The Great Angel Fiasco

Sunday, December 5, 2010


Breakfast began at 6:40 with Puck blasting away on his bugle around a bowl of oatmeal.


Still cold, still gray… just the way December ought to be.


After services, back at the house…

“You want some of my omelet, Puck?” Carrie asked him.

“No, Sun. My stomach’s growling for crackers.”


Meanwhile…

Rose had returned with a book of ghost stories from 1944, a real beeswax candle that had been handmade by a gentleman in a bow tie, and a tea mug of Missouri Painted Buntings for Carrie from an older fellow who photographed birds and printed them onto the mugs.

Rose was also currently busy sorting the ancient train set and additionals on the floor in front of the fire.

Then Dad came into the room.

“Why didn’t you go to church today, Rose?” Dad asked.

“Because I have switched to The Church of the Spaghetti Monster,” Rose replied.

“I already go there,” said Carrie. “I’m an honorary member.”

“It was too cold,” Rose offered next.


Later in the afternoon…

The community gathered in the living room discussed the rise of Julian Assange. And Carrie found old photographs of Dad that looked uncannily like a cross between Francis and Opie Taylor.

Then Collette and Rose chastised Carrie for doing push-ups and sit-ups earlier, and was subsequently feeling rather poorly.

“You’re not supposed to do that yet!” Rose scolded her. “I don’t even do push-ups and I’m healthy!”

And Puck was telling his aunts stories…

“Once upon a time there was a brown shark that lived in the woods.
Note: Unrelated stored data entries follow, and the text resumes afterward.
/-- **The `B`-side `W`** of the one-bridge expansion, in side masses. -/
noncomputable def sideW (a₂ o v z : V) : R :=
  - prob p (CutV.sideEvent EB (connEvent ends a₂ o)) * prob p (CutV.sideEvent EB (connEvent ends a₂ z)) ^ 2 +
    prob p (CutV.sideEvent EB (connEvent ends a₂ z)) *
      prob p (CutV.sideEvent EB (connEvent ends a₂ o ∩ connEvent ends a₂ z)) -
    prob p (CutV.sideEvent EB (connEvent ends a₂ z)) *
      prob p (CutV.sideEvent EB (connEvent ends a₂ v ∩ connEvent ends a₂ o ∩ connEvent ends a₂ z)) +
    prob p (CutV.sideEvent EB (connEvent ends a₂ z)) *
      (prob p (CutV.sideEvent EB (connEvent ends a₂ v ∩ connEvent ends o z)) -
        prob p (CutV.sideEvent EB (connEvent ends a₂ v ∩ connEvent ends o z ∩ connEvent ends a₂ z))) +
    prob p (CutV.sideEvent EB (connEvent ends a₂ z)) ^ 2 *
      prob p (CutV.sideEvent EB (connEvent ends a₂ v ∩ connEvent ends a₂ o)) +
    prob p (CutV.sideEvent EB (connEvent ends a₂ o ∩ connEvent ends a₂ z)) *
      prob p (CutV.sideEvent EB (connEvent ends a₂ v ∩ connEvent ends a₂ z)) -
    prob p (CutV.sideEvent EB (connEvent ends a₂ v ∩ connEvent ends a₂ z)) *
      (prob p (CutV.sideEvent EB (connEvent ends o z)) -
        prob p (CutV.sideEvent EB (connEvent ends o z ∩ connEvent ends a₂ z))) -
    prob p (CutV.sideEvent EB (connEvent ends a₂ z)) * prob p (CutV.sideEvent EB (connEvent ends a₂ v)) *
      prob p (CutV.sideEvent EB (connEvent ends a₂ o ∩ connEvent ends a₂ z)) +
    prob p (CutV.sideEvent EB (connEvent ends a₂ z)) * prob p (CutV.sideEvent EB (connEvent ends a₂ v)) *
      (prob p (CutV.sideEvent EB (connEvent ends o z)) -
        prob p (CutV.sideEvent EB (connEvent ends o z ∩ connEvent ends a₂ z)))

variable {z : V} {VA VB : Set V} {EA : Set E} [DecidablePred (· ∈ EA)]

omit [Fintype V] [DecidableEq V] [LinearOrder R] [IsStrictOrderedRing R] in
/-- **The `b`-half factorises across the cut**:
`groupL = [P_A(a₁↔b, a₁↔z) − P_A(a₁↔b)·P_A(a₁↔z)] · (sideT − P_A(a₁↔z) · sideW)`. -/
theorem groupL_eq (h : CutV.IsCut ends z VA VB EA EB) {a₁ a₂ b o v : V} (ha₁ : a₁ ∈ VA)
    (hb : b ∈ VA) (ha₂ : a₂ ∈ VB) (ho : o ∈ VB) (hv : v ∈ VB) :
    groupL p ends o a₁ a₂ v b =
      (prob p (CutV.sideEvent EA (connEvent ends a₁ b ∩ connEvent ends a₁ z)) -
          prob p (CutV.sideEvent EA (connEvent ends a₁ b)) *
            prob p (CutV.sideEvent EA (connEvent ends a₁ z))) *
        (sideT p ends EB a₂ o v z -
          prob p (CutV.sideEvent EA (connEvent ends a₁ z)) * sideW p ends EB a₂ o v z) := by
  unfold groupL anticov threeC mU sideT sideW
  rw [mass_Q p ends h ha₁ ha₂, mass_bL p ends h ha₁ hb ha₂, mass_oH p ends h ha₁ ha₂ ho,
    mass_oHbL p ends h ha₁ hb ha₂ ho, mass_oH p ends h ha₁ ha₂ hv, mass_oHbL p ends h ha₁ hb ha₂ hv,
    mass_oL p ends h ha₁ ha₂ ho, mass_vHoLbL p ends h ha₁ hb ha₂ ho hv,
    mass_vHoHbL p ends h ha₁ hb ha₂ ho hv, mass_vHoL p ends h ha₁ ha₂ ho hv,
    mass_vHoH p ends h ha₁ ha₂ ho hv]
  ring

end HalfL

/-! ## The one-cluster inequalities on the `B`-side -/

section BSide

variable (p : E → R) (ends : E → Sym2 V) (EB : Set E) [DecidablePred (· ∈ EB)]

omit [Fintype V] [DecidableEq V] [LinearOrder R] [IsStrictOrderedRing R] in
/-- A side probability as a whole-graph probability under the weights with the other side closed. -/
lemma side_eq (X : Set (Config E)) :
    prob p (CutV.sideEvent EB X) = prob (fun e => if e ∈ EB then p e else 0) X :=
  (CDCutVertex.prob_zeroOff_eq_prob_sideEvent p EB X).symm

omit [Fintype V] [DecidableEq V] [LinearOrder R] [IsStrictOrderedRing R] in
/-- Side masses split along a complement. -/
lemma side_compl (X Y : Set (Config E)) :
    prob p (CutV.sideEvent EB (X ∩ Yᶜ)) =
      prob p (CutV.sideEvent EB X) - prob p (CutV.sideEvent EB (X ∩ Y)) := by
  have h := prob_inter_add_prob_inter_compl p (CutV.sideEvent EB X) (CutV.sideEvent EB Y)
  rw [sideEvent_inter] at h
  have e : CutV.sideEvent EB X ∩ (CutV.sideEvent EB Y)ᶜ = CutV.sideEvent EB (X ∩ Yᶜ) :=
    Set.ext fun _ => Iff.rfl
  rw [e] at h
  linear_combination h

omit [Fintype V] [DecidableEq V] in
/-- Side masses are monotone. -/
lemma side_mono (hp : IsProbVec p) {X Y : Set (Config E)} (hXY : X ⊆ Y) :
    prob p (CutV.sideEvent EB X) ≤ prob p (CutV.sideEvent EB Y) :=
  prob_mono hp fun _ hω => hXY hω

omit [Fintype V] [DecidableEq V] [LinearOrder R] [IsStrictOrderedRing R] in
/-- `sideT = T′(a₂; o, v, z) + P_B(a₂ ↔ v, o ↔ z, a₂ ↮ z)`. -/
lemma sideT_eq (a₂ o v z : V) :
    sideT p ends EB a₂ o v z =
      ClusterThreePoint.T' (fun e => if e ∈ EB then p e else 0) ends a₂ o v z +
        (prob p (CutV.sideEvent EB (connEvent ends a₂ v ∩ connEvent ends o z)) -
          prob p (CutV.sideEvent EB (connEvent ends a₂ v ∩ connEvent ends o z ∩
            connEvent ends a₂ z))) := by
  unfold sideT ClusterThreePoint.T'
  simp only [← side_eq]
  have e1 : connEvent ends a₂ o ∩ connEvent ends a₂ v = connEvent ends a₂ v ∩ connEvent ends a₂ o :=
    Set.inter_comm _ _
  rw [e1]
  ring

/-- **`sideT ≥ 0`** (`ClusterThreePoint.T'_nonneg` on the `B`-side). -/
theorem sideT_nonneg (hp : IsProbVec p) (a₂ o v z : V) : 0 ≤ sideT p ends EB a₂ o v z := by
  rw [sideT_eq]
  have h1 := ClusterThreePoint.T'_nonneg (fun e => if e ∈ EB then p e else 0) ends
    (CDCutVertex.isProbVec_zeroOff hp EB) a₂ o v z
  have h2 := side_mono p EB hp (X := connEvent ends a₂ v ∩ connEvent ends o z ∩ connEvent ends a₂ z)
    (Y := connEvent ends a₂ v ∩ connEvent ends o z) Set.inter_subset_left
  linarith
And he got you in three bites.”

Then pizza.

And off to the children’s Christmas musical at church.


Fiasco.

It actually went pretty well for most of it, all the three year-olds and four year-olds in their angel t-shirts. And the older kids also as angels. With Pablo as the appropriately curly-haired ‘head angel’. The tinsel halos…

“Where’s the stick that holds them up?” one kid screeched, as they gathered in the kids’ choir room.
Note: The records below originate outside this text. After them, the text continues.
import Summits.AtomisticToContinuum.Crystallization.Theses.ChessboardParticlePlanes
import Summits.AtomisticToContinuum.Crystallization.Theorems.ChessboardParticlePlanesLjPlaneChessboardPlanarPeriods
import Mathlib.LinearAlgebra.FreeModule.PID

/-!
# Crux `ChessboardParticlePlanes.LjPlaneChessboard` (stmt-AtomisticToContinuum-6709), line `Sketch`,
# stub `stub_horizontalBasis` — a `ℤ`-basis of the horizontal periods

If the heights `g 2` of the periods `g ∈ G` of a periodic configuration `Q` of `ℝ³` lie in a
cyclic group `c₀ℤ` (and some period has height `c₀ > 0`), then the horizontal periods
`Λ₀ = G ∩ {x₂ = 0}` form `ℤa ⊕ ℤb` for two `ℝ`-linearly independent horizontal periods `a, b`.
[folklore]

PROOF.  `Λ₀` is the kernel `K` of the `ℤ`-linear height map `G → ℝ`, `g ↦ g 2`.  `G` is free of
rank `3` (`PeriodicConfiguration.finrank_lattice`), so by the Smith normal form over the PID `ℤ`
(`Submodule.smithNormalForm`) there are a `ℤ`-basis `bM` of `G` indexed by `Fin 3`, a `ℤ`-basis
`bN` of `K` indexed by `Fin n`, an injection `f : Fin n ↪ Fin 3` and integers `aᵢ` with
`bN i = aᵢ • bM (f i)`; the `aᵢ` are nonzero.  Every element of `K` is an integer, hence real,
combination of the `n` vectors `bN i`; since `K` contains the two `ℝ`-independent horizontal
periods of `stub_planarPeriods`, `n ≥ 2`, and if `n = 2` the two vectors `bN 0, bN 1` span a plane,
so they are `ℝ`-independent.  Finally `n ≠ 3`: otherwise `f` is onto, every `bM j` has a nonzero
multiple in `K`, so every `bM j` is horizontal and the height map vanishes on `G`, contradicting
the period of height `c₀ > 0`.  Hence `n = 2` and `a := bN 0`, `b := bN 1` do.
-/

noncomputable section

namespace Summit.AtomisticToContinuum.Crystallization.Theorems.ChessboardParticlePlanesLjPlaneChessboard

open Literature.MathematicalPhysics.StatisticalMechanics

/-- Linear algebra: if two `ℝ`-linearly independent vectors lie in the span of a family
`w : Fin n → E`, then `2 ≤ n`, and if moreover `n = 2` then `w` is linearly independent
(the span of `w` has dimension between `2` and `n`). [folklore] -/
theorem horizontalBasis_two_le {E : Type*} [AddCommGroup E] [Module ℝ E] {n : ℕ}
    {w : Fin n → E} {u v : E} (huv : LinearIndependent ℝ ![u, v])
    (hu : u ∈ Submodule.span ℝ (Set.range w)) (hv : v ∈ Submodule.span ℝ (Set.range w)) :
    2 ≤ n ∧ (n = 2 → LinearIndependent ℝ w) := by
  haveI := Module.Finite.span_of_finite ℝ (Set.finite_range w)
  have h2 : Fintype.card (Fin 2) = Set.finrank ℝ (Set.range ![u, v]) :=
    linearIndependent_iff_card_eq_finrank_span.1 huv
  rw [Fintype.card_fin] at h2
  have hle : Submodule.span ℝ (Set.range ![u, v]) ≤ Submodule.span ℝ (Set.range w) := by
    rw [Submodule.span_le, Set.range_subset_iff]
    intro i
    fin_cases i
    exacts [hu, hv]
  have hmono : Set.finrank ℝ (Set.range ![u, v]) ≤ Set.finrank ℝ (Set.range w) :=
    Submodule.finrank_mono hle
  have hcard : Set.finrank ℝ (Set.range w) ≤ n := by
    have h := finrank_range_le_card (R := ℝ) w
    rwa [Fintype.card_fin] at h
  refine ⟨by omega, fun hn => ?_⟩
  subst hn
  rw [linearIndependent_iff_card_eq_finrank_span, Fintype.card_fin]
  omega

/-- **Stub 13 — horizontal basis of the periods.**  If the heights `g 2` of the periods of a
periodic configuration `Q` of `ℝ³` lie in `c₀ℤ` (with a period of height `c₀ > 0`), then the
height-`0` periods form `ℤa ⊕ ℤb` for two `ℝ`-linearly-independent horizontal periods `a, b`:
Smith normal form of the kernel of the height map on a `ℤ`-basis of the period lattice, the rank
being pinned to `2` by `stub_planarPeriods` (at least two independent horizontal periods) and by the
period of positive height (not every period is horizontal). [folklore] -/
theorem stub_horizontalBasis :
    ∀ Q : PeriodicConfiguration 3,
      (∃ c₀ : ℝ, 0 < c₀ ∧ (∃ g ∈ Q.lattice, g 2 = c₀) ∧ ∀ g ∈ Q.lattice, ∃ k : ℤ, g 2 = c₀ * k) →
      ∃ a ∈ Q.lattice, ∃ b ∈ Q.lattice, a 2 = 0 ∧ b 2 = 0 ∧ LinearIndependent ℝ ![a, b] ∧
        ∀ g ∈ Q.lattice, g 2 = 0 → ∃ k l : ℤ, g = (k : ℝ) • a + (l : ℝ) • b := by
  classical
  rintro Q ⟨c₀, hc₀, ⟨g₀, hg₀, hg₀c⟩, hmul⟩
  -- two `ℝ`-independent horizontal periods
  obtain ⟨u, hu, v, hv, hu0, hv0, huv⟩ := stub_planarPeriods Q ⟨c₀, hc₀, ⟨g₀, hg₀, hg₀c⟩, hmul⟩
  -- the height map and its kernel, the horizontal periods
  let ht : Q.lattice →ₗ[ℤ] ℝ :=
    { toFun := fun g => (g : EuclideanSpace ℝ (Fin 3)) 2
      map_add' := fun x y => by simp
      map_smul' := fun m x => by simp }
  let K : Submodule ℤ Q.lattice := LinearMap.ker ht
  have hmemK : ∀ {g} (hg : g ∈ Q.lattice), g 2 = 0 → (⟨g, hg⟩ : Q.lattice) ∈ K :=
    fun hg h => LinearMap.mem_ker.2 h
  -- Smith normal form of `K` with respect to a `ℤ`-basis of the lattice of periods
  obtain ⟨n, bM, bN, f, a, hsnf⟩ :=
    Submodule.smithNormalForm (Module.finBasisOfFinrankEq ℤ Q.lattice Q.finrank_lattice) K
  -- every horizontal period is an integer combination of the `bN i`
  have hrepr : ∀ x : K, ((x : Q.lattice) : EuclideanSpace ℝ (Fin 3)) =
      ∑ i, (bN.repr x i) • ((bN i : Q.lattice) : EuclideanSpace ℝ (Fin 3)) := by
    intro x
    conv_lhs => rw [← bN.sum_repr x]
    simp only [Submodule.coe_sum, SetLike.val_smul]
  have hspan : ∀ x : K, ((x : Q.lattice) : EuclideanSpace ℝ (Fin 3)) ∈
      Submodule.span ℝ (Set.range fun i => ((bN i : Q.lattice) : EuclideanSpace ℝ (Fin 3))) := by
    intro x
    rw [hrepr x]
    exact Submodule.sum_mem _ fun i _ => zsmul_mem (Submodule.subset_span (Set.mem_range_self i)) _
  -- hence `2 ≤ n`
  have h2n := horizontalBasis_two_le huv (hspan ⟨⟨u, hu⟩, hmemK hu hu0⟩)
    (hspan ⟨⟨v, hv⟩, hmemK hv hv0⟩)
  have hn3 : n ≤ 3 := by simpa using Fintype.card_le_of_embedding f
  -- the diagonal entries are nonzero
  have ha : ∀ i, a i ≠ 0 := by
    intro i hai
    have h := hsnf i
    rw [hai, zero_smul] at h
    exact bN.ne_zero i ((Submodule.coe_eq_zero).1 h)
  -- `n ≠ 3`: otherwise every period would be horizontal
  have hn3' : n ≠ 3 := by
    intro hn
    subst hn
    have hsurj : Function.Surjective f := Finite.surjective_of_injective f.injective
    have hzero : ht = 0 := by
      refine bM.ext fun j => ?_
      obtain ⟨i, rfl⟩ := hsurj j
      have hKi : ht (bN i : Q.lattice) = 0 := LinearMap.mem_ker.1 (bN i).2
      rw [hsnf i, map_smul, smul_eq_zero] at hKi
      simpa using hKi.resolve_left (ha i)
    have h0 := LinearMap.congr_fun hzero ⟨g₀, hg₀⟩
    change g₀ 2 = 0 at h0
    linarith
  obtain rfl : n = 2 := by have := h2n.1; omega
  have hli := h2n.2 rfl
  refine ⟨((bN 0 : Q.lattice) : EuclideanSpace ℝ (Fin 3)), (bN 0 : Q.lattice).2,
    ((bN 1 : Q.lattice) : EuclideanSpace ℝ (Fin 3)), (bN 1 : Q.lattice).2,
    LinearMap.mem_ker.1 (bN 0).2, LinearMap.mem_ker.1 (bN 1).2, ?_, ?_⟩
  · convert hli using 1
    ext i
    fin_cases i <;> rfl
  · intro g hg hg0
    have h := hrepr ⟨⟨g, hg⟩, hmemK hg hg0⟩
    rw [Fin.sum_univ_two] at h
    refine ⟨bN.repr ⟨⟨g, hg⟩, hmemK hg hg0⟩ 0, bN.repr ⟨⟨g, hg⟩, hmemK hg hg0⟩ 1, ?_⟩
    rw [Int.cast_smul_eq_zsmul, Int.cast_smul_eq_zsmul]
    exact h

end Summit.AtomisticToContinuum.Crystallization.Theorems.ChessboardParticlePlanesLjPlaneChessboard

end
The halos, however, were the want of a nail that lost the battle. In a manner of speaking…

They sang their songs pretty well, really, all the little tikes. They even attempted to sing and do the hand motions at the same time. Some of them.

But it was the last song, the reprise, that was the downfall…
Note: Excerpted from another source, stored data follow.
import Literature.MathematicalPhysics.QuantumLattice.HubbardOpenBoxEDCertificateKroneckerBlocks
import Literature.MathematicalPhysics.QuantumLattice.HubbardNNNHoppingClusterLowerBound2x3
import Summits.Ventures.CertifiedManyBodySolver.Certificates.HubbardSquare_kacf2x3_U10_tpm1o4_S0
import HarnessLib

/-!
# Kernel-checked Anderson `2 × 3` cluster floors of the `t–t'` Hubbard energy density at `(t, t', U) = (1, -1/4, 10)` — data-free certificates, part 4 (sector checks) of 6

HONEST FRAMING: certified energy-window bookkeeping (hypothesis-free LOWER rows); not a superconductivity
verdict; no number of record at an anchor moves.

The open cluster `h_{2×3}(t₁, t₁', U₁)` with `(t₁, t₁', U₁) = (12288/86016, -5376/86016, 71680/86016)` (so that
`(7t₁, 4t₁', 12U₁) = (1, -1/4, 10)`): for every spin sector `(p, q)` the KERNEL ITSELF computes a fixed-point
Cholesky factor of the shifted integer sector block and checks it as a packed rounded Gram certificate
(`OccupationCode.KCert.check`, `HubbardOpenBoxEDCertificateKronecker`: Kronecker-substitution dot products, diagonally
dominant residual); only the sector code lists and the shifts are data (part 1 holds them); the 28 sector checks with
`p ≤ q` (the others are their spin-exchange images, `groundEnergy_ge_of_kCerts₂`) are spread over 4 files by kernel cost,
and the last part assembles the table `σ k ≤ E₀(h_{2×3}, k)` (`k = 0..12`) and Anderson's cluster cover
(`ClusterLowerBound.energyDensityTT'_ge_of_boxFloors_2x3`)
into HYPOTHESIS-FREE affine density rows `2m − 12μ·n ≤ e(1, -1/4, 10, n)`.
Floors (cluster units): σ0 = -0.0000117, σ1 = -0.2565105, σ2 = -0.4634952, σ3 = -0.5643020, σ4 = -0.6086310, σ5 = -0.5459450, σ6 = -0.3991816, σ7 = 0.2021135, σ8 = 0.8294735, σ9 = 1.6424851, σ10 = 2.5553966, σ11 = 3.7333868, σ12 = 4.9999883.
Generator: HOME/hubbard-box-p2/code/kldl/kldl_gen.py + kldl_emit.py (bit-exact twin of the kernel's factoriser; floats
only locate the shift). [cite: Anderson1951, eq. (2)] [cite: LinGubernatis1993, §II] [cite: Harvey2009, §3.1]
-/

namespace Summit.Ventures.CertifiedManyBodySolver.Certificates

open Literature.MathematicalPhysics.QuantumLattice OccupationCode ClusterLowerBound ThermodynamicLimit

/-- Kernel check of the sector `(4, 5)` (as `(4, 9 − 4)`; `n = 90`): the kernel factorises and verifies.
[cite: Rump2006PosDef, §2] -/
theorem kacf2x3_U10_tpm1o4_chk_4_5 : (kacf2x3_U10_tpm1o4_certAt 4 (9 - 4)).check 2 3 4 (9 - 4) 12288 (-5376) 71680 86016 (kacf2x3_U10_tpm1o4_codes 4 (9 - 4)) = true := by
  decide +kernel

end Summit.Ventures.CertifiedManyBodySolver.Certificates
Collette couldn’t quite remember who started it, in the blur of meltdown that commenced. But she had a pretty good feeling that it was her own son.

Off came the halo. There it went — flying through the air. Giggling. And before anyone really knew what had happened, or what to do, almost all the kids were throwing their halos through the air and laughing and… chaos. Finally, Daisy-Jean, Idelwild, and Collette stopped even trying to stop the madness, after having collected a number of the halos that had already come apart. It was ridiculous. And fortunately for everyone involved, the crowds loved it. Worst angelic performance. Ever.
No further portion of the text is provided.